Citing NielsenIQ data for the 52-weeks ending December 28, 2024, Brian Krueger, VP business development and portfolio strategy at Bump Williams Consulting, said that RTD cocktails grew 19.5% last year, while ready-to-serve drinks were up 8% – rising a total of $411 million to over $2.5 billion in retail sales in xAOC, liquor and convenience.

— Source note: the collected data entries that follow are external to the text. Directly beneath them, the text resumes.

/-- **Binder language: NO MEMBER IS BELTRAMI IN ITS FAR PAST** (every `ρ > 0`, no regularity beyond the class, no ansatz): a class member whose
Lamb vector `ω × u = (H − Hᵀ)u` vanishes for a.e. `(t,x) ∈ (−∞,T₁) × ℝ³`, some `T₁ ≤ 0`, is trivial — a closed sub-stratum of
`stub_nonSelfSimilarRest`, the non-self-similar regularity-free twin of `Birth.selfSimilarC2Needle_of_beltrami`. [folklore] -/
theorem Birth.nonSelfSimilar_of_aeBeltramiPast :
    ∀ ρ : ℝ, 0 < ρ →
      ∀ (u : ℝ → EuclideanSpace ℝ (Fin 3) → EuclideanSpace ℝ (Fin 3)) (p : ℝ → EuclideanSpace ℝ (Fin 3) → ℝ)
        (H : ℝ → EuclideanSpace ℝ (Fin 3) → EuclideanSpace ℝ (Fin 3) →L[ℝ] EuclideanSpace ℝ (Fin 3)) (c : ℝ≥0),
        Birth.InClass ρ u p H c →
          (∃ T₁ : ℝ, T₁ ≤ 0 ∧ ∀ᵐ z ∂(volume.restrict (Iio T₁ ×ˢ (univ : Set (EuclideanSpace ℝ (Fin 3))))),
              ∀ w : EuclideanSpace ℝ (Fin 3), ⟪H z.1 z.2 (u z.1 z.2), w⟫ = ⟪H z.1 z.2 w, u z.1 z.2⟫) →
          uncurry u =ᵐ[volume.restrict (Iio (0 : ℝ) ×ˢ (univ : Set (EuclideanSpace ℝ (Fin 3))))] 0 := by
  intro ρ hρ u p H c hcl h
  obtain ⟨T₁, hT₁, hLamb⟩ := h
  exact Loc.ae_eq_zero_of_aeBeltramiPast hρ hcl.1 hcl.2.1 hcl.2.2 hT₁ hLamb

/-! ## Generalised Beltrami: the Lamb vector weakly a gradient (hand g3, append) -/

/-- **NO GENERALISED-BELTRAMI PAST, POINTWISE LAMB VECTOR FORM** (member level, every `ρ > 0`).  Crux hypotheses verbatim, `T₁ ≤ 0`, and for a.e.
`t < T₁` the Lamb vector `(H − Hᵀ)u` of the slice is WEAKLY A GRADIENT: `∫ (⟪H u, η⟫ − ⟪H η, u⟫) dx = 0` for every curl pair `η = (∂ₐg)c − (∂_c g)a`.
Then `u = 0` a.e. on the slab (the weak Lamb identity turns the hypothesis into the velocity-tested form of `Loc.ae_eq_zero_of_aeSliceLambCurlFree`).
[folklore; MajdaBertozziCUP2002 §2.4] -/
theorem Loc.ae_eq_zero_of_aeLambGradientPast {ρ : ℝ} (hρ : 0 < ρ)
    {u : ℝ → EuclideanSpace ℝ (Fin 3) → EuclideanSpace ℝ (Fin 3)} {p : ℝ → EuclideanSpace ℝ (Fin 3) → ℝ}
    {H : ℝ → EuclideanSpace ℝ (Fin 3) → EuclideanSpace ℝ (Fin 3) →L[ℝ] EuclideanSpace ℝ (Fin 3)} {c : ℝ≥0}
    (hsw : IsSuitableWeakSolutionOn (slab (EuclideanSpace ℝ (Fin 3)) (Iio 0) isOpen_Iio) 0 0 u p)
    (hH : HasWeakSpatialGradientOn (slab (EuclideanSpace ℝ (Fin 3)) (Iio 0) isOpen_Iio) u H)
    (hgauge : ∀ a : ℝ, 0 < a →
      ENNReal.ofReal (a ^ (2 * ρ)) * cknA a (0 : ℝ × EuclideanSpace ℝ (Fin 3)) u +
          ENNReal.ofReal (a ^ ρ) * cknE a (0 : ℝ × EuclideanSpace ℝ (Fin 3)) H +
        ENNReal.ofReal (a ^ (2 * ρ)) * cknD a (0 : ℝ × EuclideanSpace ℝ (Fin 3)) p ≤ (c : ℝ≥0∞))
    {T₁ : ℝ} (hT₁ : T₁ ≤ 0)
    (hLamb : ∀ᵐ t ∂(volume.restrict (Iio T₁)),
      ∀ g : EuclideanSpace ℝ (Fin 3) → ℝ, IsTestFunctionOn (⊤ : Opens (EuclideanSpace ℝ (Fin 3))) g → ∀ a b : EuclideanSpace ℝ (Fin 3),
        ∫ x, (⟪H t x (u t x), fderiv ℝ g x a • b - fderiv ℝ g x b • a⟫ - ⟪H t x (fderiv ℝ g x a • b - fderiv ℝ g x b • a), u t x⟫) = 0) :
    uncurry u =ᵐ[volume.restrict (Iio (0 : ℝ) ×ˢ (univ : Set (EuclideanSpace ℝ (Fin 3))))] 0 := by
  have hdist := hsw.distributional
  have hprod : ∀ S : Set ℝ, (volume.restrict (S ×ˢ (univ : Set (EuclideanSpace ℝ (Fin 3)))) : Measure (ℝ × EuclideanSpace ℝ (Fin 3))) =
      ((volume : Measure ℝ).restrict S).prod (volume : Measure (EuclideanSpace ℝ (Fin 3))) := by
    intro S
    rw [Measure.volume_eq_prod, ← Measure.restrict_univ (μ := (volume : Measure (EuclideanSpace ℝ (Fin 3)))),
      Measure.prod_restrict, Measure.restrict_univ]
  -- (1) a.e. slice has the weak gradient `H t`
  have h1 : ∀ᵐ t ∂(volume.restrict (Iio T₁)),
      HasWeakFDerivOn (⊤ : Opens (EuclideanSpace ℝ (Fin 3))) volume (u t) (H t) := FrameSteady.ae_hasWeakFDerivOn_slice_past hH hT₁
  -- (2) `|u(t)|² ∈ L¹_loc` for a.e. slice
  have h2 : ∀ᵐ t ∂(volume.restrict (Iio T₁)), LocallyIntegrable (fun x => ‖u t x‖ ^ 2) volume := by
    have hu2 : LocallyIntegrableOn (fun z => ‖uncurry u z‖ ^ 2)
        ((slab (EuclideanSpace ℝ (Fin 3)) (Iio 0) isOpen_Iio : Opens (ℝ × EuclideanSpace ℝ (Fin 3))) : Set (ℝ × EuclideanSpace ℝ (Fin 3))) volume :=
      hdist.2.1
    have h := ae_slice_locallyIntegrable (g := fun z : ℝ × EuclideanSpace ℝ (Fin 3) => ‖uncurry u z‖ ^ 2)
      (fun K hK hKQ => hu2.integrableOn_compact_subset hKQ hK)
    rw [ae_restrict_iff' measurableSet_Iio]
    filter_upwards [h] with t ht htT
    exact ht (lt_of_lt_of_le htT hT₁)
  -- (3) `|H(t)|² ∈ L¹_loc` for a.e. slice (the class's `L²_loc` gradient agrees with `H` a.e.)
  have h3 : ∀ᵐ t ∂(volume.restrict (Iio T₁)), LocallyIntegrable (fun x => ‖H t x‖ ^ 2) volume := by
    obtain ⟨G, hG, hG2, -⟩ := hsw.localEnergy
    have hae := hH.ae_eq hG
    have hHm : AEStronglyMeasurable (uncurry H)
        (volume.restrict ((slab (EuclideanSpace ℝ (Fin 3)) (Iio 0) isOpen_Iio : Opens (ℝ × EuclideanSpace ℝ (Fin 3))) :
          Set (ℝ × EuclideanSpace ℝ (Fin 3)))) := hH.locallyIntegrableOn_grad.aestronglyMeasurable
    have hK : ∀ K : Set (ℝ × EuclideanSpace ℝ (Fin 3)), IsCompact K →
        K ⊆ ((slab (EuclideanSpace ℝ (Fin 3)) (Iio 0) isOpen_Iio : Opens (ℝ × EuclideanSpace ℝ (Fin 3))) : Set (ℝ × EuclideanSpace ℝ (Fin 3))) →
        IntegrableOn (fun z : ℝ × EuclideanSpace ℝ (Fin 3) => ‖uncurry H z‖ ^ 2) K volume := by
      intro K hKc hKQ
      have hm : AEStronglyMeasurable (fun z : ℝ × EuclideanSpace ℝ (Fin 3) => ‖uncurry H z‖ ^ 2) (volume.restrict K) :=
        ((hHm.mono_set hKQ).norm.pow 2)
      refine ⟨hm, ?_⟩
      have hfin := hG2 K hKQ hKc
      have haeK : ∀ᵐ z ∂(volume.restrict K), uncurry H z = uncurry G z := ae_restrict_of_ae_restrict_of_subset hKQ hae
      refine lt_of_le_of_lt ?_ hfin
      refine lintegral_mono_ae ?_
      filter_upwards [haeK] with z hz
      rw [← ofReal_norm, norm_pow, norm_norm]
      refine ENNReal.ofReal_le_ofReal ?_
      have := norm_sq_le_frobeniusNormSq (G z.1 z.2)
      have e : uncurry H z = G z.1 z.2 := hz
      rw [e]
      exact this
    have h := ae_slice_locallyIntegrable (g := fun z : ℝ × EuclideanSpace ℝ (Fin 3) => ‖uncurry H z‖ ^ 2) hK
    rw [ae_restrict_iff' measurableSet_Iio]
    filter_upwards [h] with t ht htT
    exact ht (lt_of_lt_of_le htT hT₁)
  -- (4) trace-free slices
  have h4 : ∀ᵐ t ∂(volume.restrict (Iio T₁)), ∀ᵐ x ∂(volume : Measure (EuclideanSpace ℝ (Fin 3))),
      ∑ j, ⟪(EuclideanSpace.basisFun (Fin 3) ℝ) j, H t x ((EuclideanSpace.basisFun (Fin 3) ℝ) j)⟫ = 0 := by
    have htr := SerrinBoundedHolder.ae_trace_eq_zero hdist hH
    have h' : ∀ᵐ z ∂(volume.restrict (Iio T₁ ×ˢ (univ : Set (EuclideanSpace ℝ (Fin 3))))),
        ∑ j, H z.1 z.2 (EuclideanSpace.single j (1 : ℝ)) j = 0 := by
      rw [ae_restrict_iff' (measurableSet_Iio.prod MeasurableSet.univ)]
      filter_upwards [htr] with z hz hmem
      exact hz (by
        have : z.1 < 0 := lt_of_lt_of_le (mem_prod.1 hmem).1 hT₁
        simpa [slab] using this)
    rw [hprod] at h'
    filter_upwards [Measure.ae_ae_of_ae_prod h'] with t ht
    filter_upwards [ht] with x hx
    rw [← hx]
    refine Finset.sum_congr rfl fun j _ => ?_
    rw [EuclideanSpace.basisFun_apply, EuclideanSpace.inner_single_left]
    simp
  -- assemble: on a good slice, `∫⟪u, Dη u⟫ = −∫⟪η, H u⟫ = −∫ (⟪H u, η⟫ − ⟪H η, u⟫) − ∫⟪u, H η⟫ = 0 − 0`
  refine Loc.ae_eq_zero_of_aeSliceLambCurlFree hρ hsw hH hgauge hT₁ ?_
  filter_upwards [h1, h2, h3, h4, hLamb] with t ht1 ht2 ht3 ht4 ht5
  intro g hg a c'
  have hη := isTestFunctionOn_curlPair hg a c'
  have hdivη := isDivFree_curlPair_of_contDiff (hg.contDiff.of_le (by norm_cast)) a c'
  rw [LambIdentity.integral_inner_fderiv_apply_self_eq ht1 ht2 ht3 hη]
  -- `L²`/test bookkeeping on a ball containing the support of `η`
  set b : OrthonormalBasis (Fin 3) ℝ (EuclideanSpace ℝ (Fin 3)) := EuclideanSpace.basisFun (Fin 3) ℝ with hb
  set η : EuclideanSpace ℝ (Fin 3) → EuclideanSpace ℝ (Fin 3) := fun x => fderiv ℝ g x a • c' - fderiv ℝ g x c' • a with hηdef
  obtain ⟨R, hR⟩ := (hη.hasCompactSupport.isCompact).isBounded.subset_closedBall (0 : EuclideanSpace ℝ (Fin 3))
  set Ω : Set (EuclideanSpace ℝ (Fin 3)) := ball 0 (R + 1) with hΩ
  have hηΩ : tsupport η ⊆ Ω := hR.trans (closedBall_subset_ball (by linarith))
  have hGΩ : HasWeakFDerivOn (⟨Ω, isOpen_ball⟩ : Opens (EuclideanSpace ℝ (Fin 3))) volume (u t) (H t) :=
    HasWeakFDerivOn.mono_set_holds ht1 le_top
  have hKc : IsCompact (closedBall (0 : EuclideanSpace ℝ (Fin 3)) (R + 1)) := isCompact_closedBall _ _
  have hsub : Ω ⊆ closedBall 0 (R + 1) := ball_subset_closedBall
  have hVm : AEStronglyMeasurable (u t) (volume.restrict Ω) := hGΩ.locallyIntegrableOn.aestronglyMeasurable
  have hGm : AEStronglyMeasurable (H t) (volume.restrict Ω) := hGΩ.locallyIntegrableOn_deriv.aestronglyMeasurable
  have hVL2 : MemLp (u t) 2 (volume.restrict Ω) :=
    (memLp_two_iff_integrable_sq_norm hVm).2 ((ht2.integrableOn_isCompact hKc).mono_set hsub)
  have hGL2 : MemLp (H t) 2 (volume.restrict Ω) :=
    (memLp_two_iff_integrable_sq_norm hGm).2 ((ht3.integrableOn_isCompact hKc).mono_set hsub)
  have hcomp : ∀ v : EuclideanSpace ℝ (Fin 3), MemLp (fun x => ⟪u t x, v⟫) 2 (volume.restrict Ω) := by
    intro v
    refine MemLp.of_le_mul hVL2 (hVm.inner aestronglyMeasurable_const) (c := ‖v‖) (Eventually.of_forall fun x => ?_)
    rw [mul_comm]; exact norm_inner_le_norm _ _
  have hGcomp : ∀ v w : EuclideanSpace ℝ (Fin 3), MemLp (fun x => ⟪v, H t x w⟫) 2 (volume.restrict Ω) := by
    intro v w
    have h1 : AEStronglyMeasurable (fun x => H t x w) (volume.restrict Ω) :=
      (ContinuousLinearMap.apply ℝ (EuclideanSpace ℝ (Fin 3)) w).continuous.comp_aestronglyMeasurable hGm
    refine MemLp.of_le_mul hGL2 (aestronglyMeasurable_const.inner h1) (c := ‖v‖ * ‖w‖) (Eventually.of_forall fun x => ?_)
    calc ‖⟪v, H t x w⟫‖ ≤ ‖v‖ * ‖H t x w‖ := norm_inner_le_norm _ _
      _ ≤ ‖v‖ * (‖H t x‖ * ‖w‖) := mul_le_mul_of_nonneg_left (ContinuousLinearMap.le_opNorm _ _) (norm_nonneg _)
      _ = ‖v‖ * ‖w‖ * ‖H t x‖ := by ring
  have hφ : ∀ i, IsTestFunctionOn (⊤ : Opens (EuclideanSpace ℝ (Fin 3))) (fun x => ⟪b i, η x⟫) := fun i =>
    ⟨contDiff_const.inner ℝ hη.contDiff, hη.hasCompactSupport.mono (fun x hx => by intro h0; exact hx (by simp [h0])), by simp⟩
  have hφΩ : ∀ i, tsupport (fun x => ⟪b i, η x⟫) ⊆ Ω := by
    intro i
    have hs : support (fun x => ⟪b i, η x⟫) ⊆ tsupport η := fun x hx => by
      by_contra h0
      exact hx (by simp [image_eq_zero_of_notMem_tsupport h0])
    exact (closure_minimal hs (isClosed_tsupport η)).trans hηΩ
  have hterm : ∀ i k v w, Integrable (fun x => ⟪b i, η x⟫ * (⟪u t x, b k⟫ * ⟪v, H t x w⟫)) volume := fun i k v w =>
    LambIdentity.integrable_mul_mul_of_memLp (hcomp (b k)) (hGcomp v w) (hφ i).contDiff.continuous (hφ i).hasCompactSupport (hφΩ i)
  -- `M = ⟪u, H η⟫` and `N = ⟪η, H u⟫` are integrable (double sums of such products)
  have hIM : Integrable (fun x => ⟪u t x, H t x (η x)⟫) volume := by
    have hsum := integrable_finsetSum (Finset.univ : Finset (Fin 3)) fun i _ =>
      integrable_finsetSum (Finset.univ : Finset (Fin 3)) fun k _ => hterm i k (b k) (b i)
    refine hsum.congr (Eventually.of_forall fun x => ?_)
    show ∑ i, ∑ k, ⟪b i, η x⟫ * (⟪u t x, b k⟫ * ⟪b k, H t x (b i)⟫) = ⟪u t x, H t x (η x)⟫
    conv_rhs => rw [← b.sum_repr' (η x)]
    rw [map_sum, inner_sum]
    refine Finset.sum_congr rfl fun i _ => ?_
    rw [map_smul, inner_smul_right, ← b.sum_inner_mul_inner (u t x) (H t x (b i)), Finset.mul_sum]
  have hIN : Integrable (fun x => ⟪η x, H t x (u t x)⟫) volume := by
    have hsum := integrable_finsetSum (Finset.univ : Finset (Fin 3)) fun i _ =>
      integrable_finsetSum (Finset.univ : Finset (Fin 3)) fun k _ => hterm i k (b i) (b k)
    refine hsum.congr (Eventually.of_forall fun x => ?_)
    show ∑ i, ∑ k, ⟪b i, η x⟫ * (⟪u t x, b k⟫ * ⟪b i, H t x (b k)⟫) = ⟪η x, H t x (u t x)⟫
    have hu : ∑ k, ⟪u t x, b k⟫ • b k = u t x := by
      conv_rhs => rw [← b.sum_repr' (u t x)]
      exact Finset.sum_congr rfl fun k _ => by rw [real_inner_comm]
    conv_rhs => rw [← hu]
    rw [map_sum, inner_sum, Finset.sum_comm]
    refine Finset.sum_congr rfl fun k _ => ?_
    rw [map_smul, inner_smul_right, ← b.sum_inner_mul_inner (η x) (H t x (b k)), Finset.mul_sum]
    refine Finset.sum_congr rfl fun i _ => ?_
    rw [real_inner_comm (b i) (η x)]
    ring
  -- the identity, with `tr H = 0` a.e.
  have e1 : (fun x => ⟪η x, H t x (u t x)⟫ + ⟪u t x, η x⟫ * ∑ j, ⟪b j, H t x (b j)⟫) =ᵐ[volume]
      fun x => (⟪H t x (u t x), η x⟫ - ⟪H t x (η x), u t x⟫) + ⟪u t x, H t x (η x)⟫ := by
    filter_upwards [ht4] with x hx
    rw [hx, mul_zero, add_zero, real_inner_comm (H t x (u t x)) (η x), real_inner_comm (H t x (η x)) (u t x)]
    ring
  have hIL : Integrable (fun x => ⟪H t x (u t x), η x⟫ - ⟪H t x (η x), u t x⟫) volume := by
    refine (hIN.sub hIM).congr (Eventually.of_forall fun x => ?_)
    simp only [Pi.sub_apply]
    rw [real_inner_comm (H t x (u t x)) (η x), real_inner_comm (H t x (η x)) (u t x)]
  rw [integral_congr_ae e1, integral_add hIL hIM, ht5 g hg a c', LambIdentity.integral_inner_apply_test_eq ht1 ht2 ht3 hη]
  have h0 : ∀ x, VectorCalculus.divergence η x = 0 := hdivη
  simp [h0]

That mounted up to a 1.3 point gain in market share of the total alcohol market, drawing primarily from whiskey (0.7 points) and vodka (0.6 points).

But does this segment pose any real threat for mixers?

While consumers are certainly slowing down their drinking – particularly beer – Bump Williams Consulting president Dave Williams said that the decline is not as dramatic as it’s sometimes been portrayed but rather what we’re experiencing is “more about shifting around what people are drinking.”

“I certainly think some of that ties into mixers because traditional spirits were sort of emerging as the winner in this beverage alcohol battle,” Williams said. “What we’ve been seeing recently, though, is that shift in how a lot of these consumers – whether they’re traditional spirits drinkers or whether they’re beer drinkers shifting into spirits – are going after more of these ready-to-drink and, to a lesser extent, ready-to-serve type options.”

While premium mixer brands acknowledge the competition from RTDs, they feel strongly that in the end quality will win out over a slightly more convenient form factor.

According to Frost, Q recently completed a source of volume study which found that the mixer brand was actually taking consumers away from RTD cocktails, and suggested that some people may be introduced to cocktail culture through the convenient canned products but later become interested in mixing their own drinks at home.

“I think what you’ll start to find is you don’t get the full quality, or the most robust or full experience, in ready-to-drink,” she said. “There will be a moment where people come back and they’re like ‘Oh, my God, it’s not that hard to make my own. It’s just two steps, or it’s just three steps, and the experience I get is so much better.’”

At Fever-Tree, Gibb said that data shows alcohol RTDs primarily source volume “first from beer, second from wine and third from spirits,” retaining an edge for mixers, even as the convenience factor means it’s “definitely a factor that’s out there” when it comes to evolving habits, but it’s not yet a “major” factor for the brand.

“They’re having an effect on the market, there’s no doubt about that, because everybody’s very excited about them,” Gibb said. “They’re taking up an awful lot of space in retail. They’re taking a lot of focus in retail. But again, when you look at the brands that are really working, there’s really only one or two in each of those categories, and everything else is very small by comparison.”

Williams concurred that alcoholic RTDs are “certainly seeing more adds than deletes” in retail, but the slowdown in innovation has meant retailers are able to prioritize higher performing brands.

And although spirits like whiskey and vodka may be losing share, tequila continues to rise and top brands like Tito’s are holding steady, with vodka overall still performing well, he added – which presents one possible path forward for mixer brands when it comes to sorting their priorities.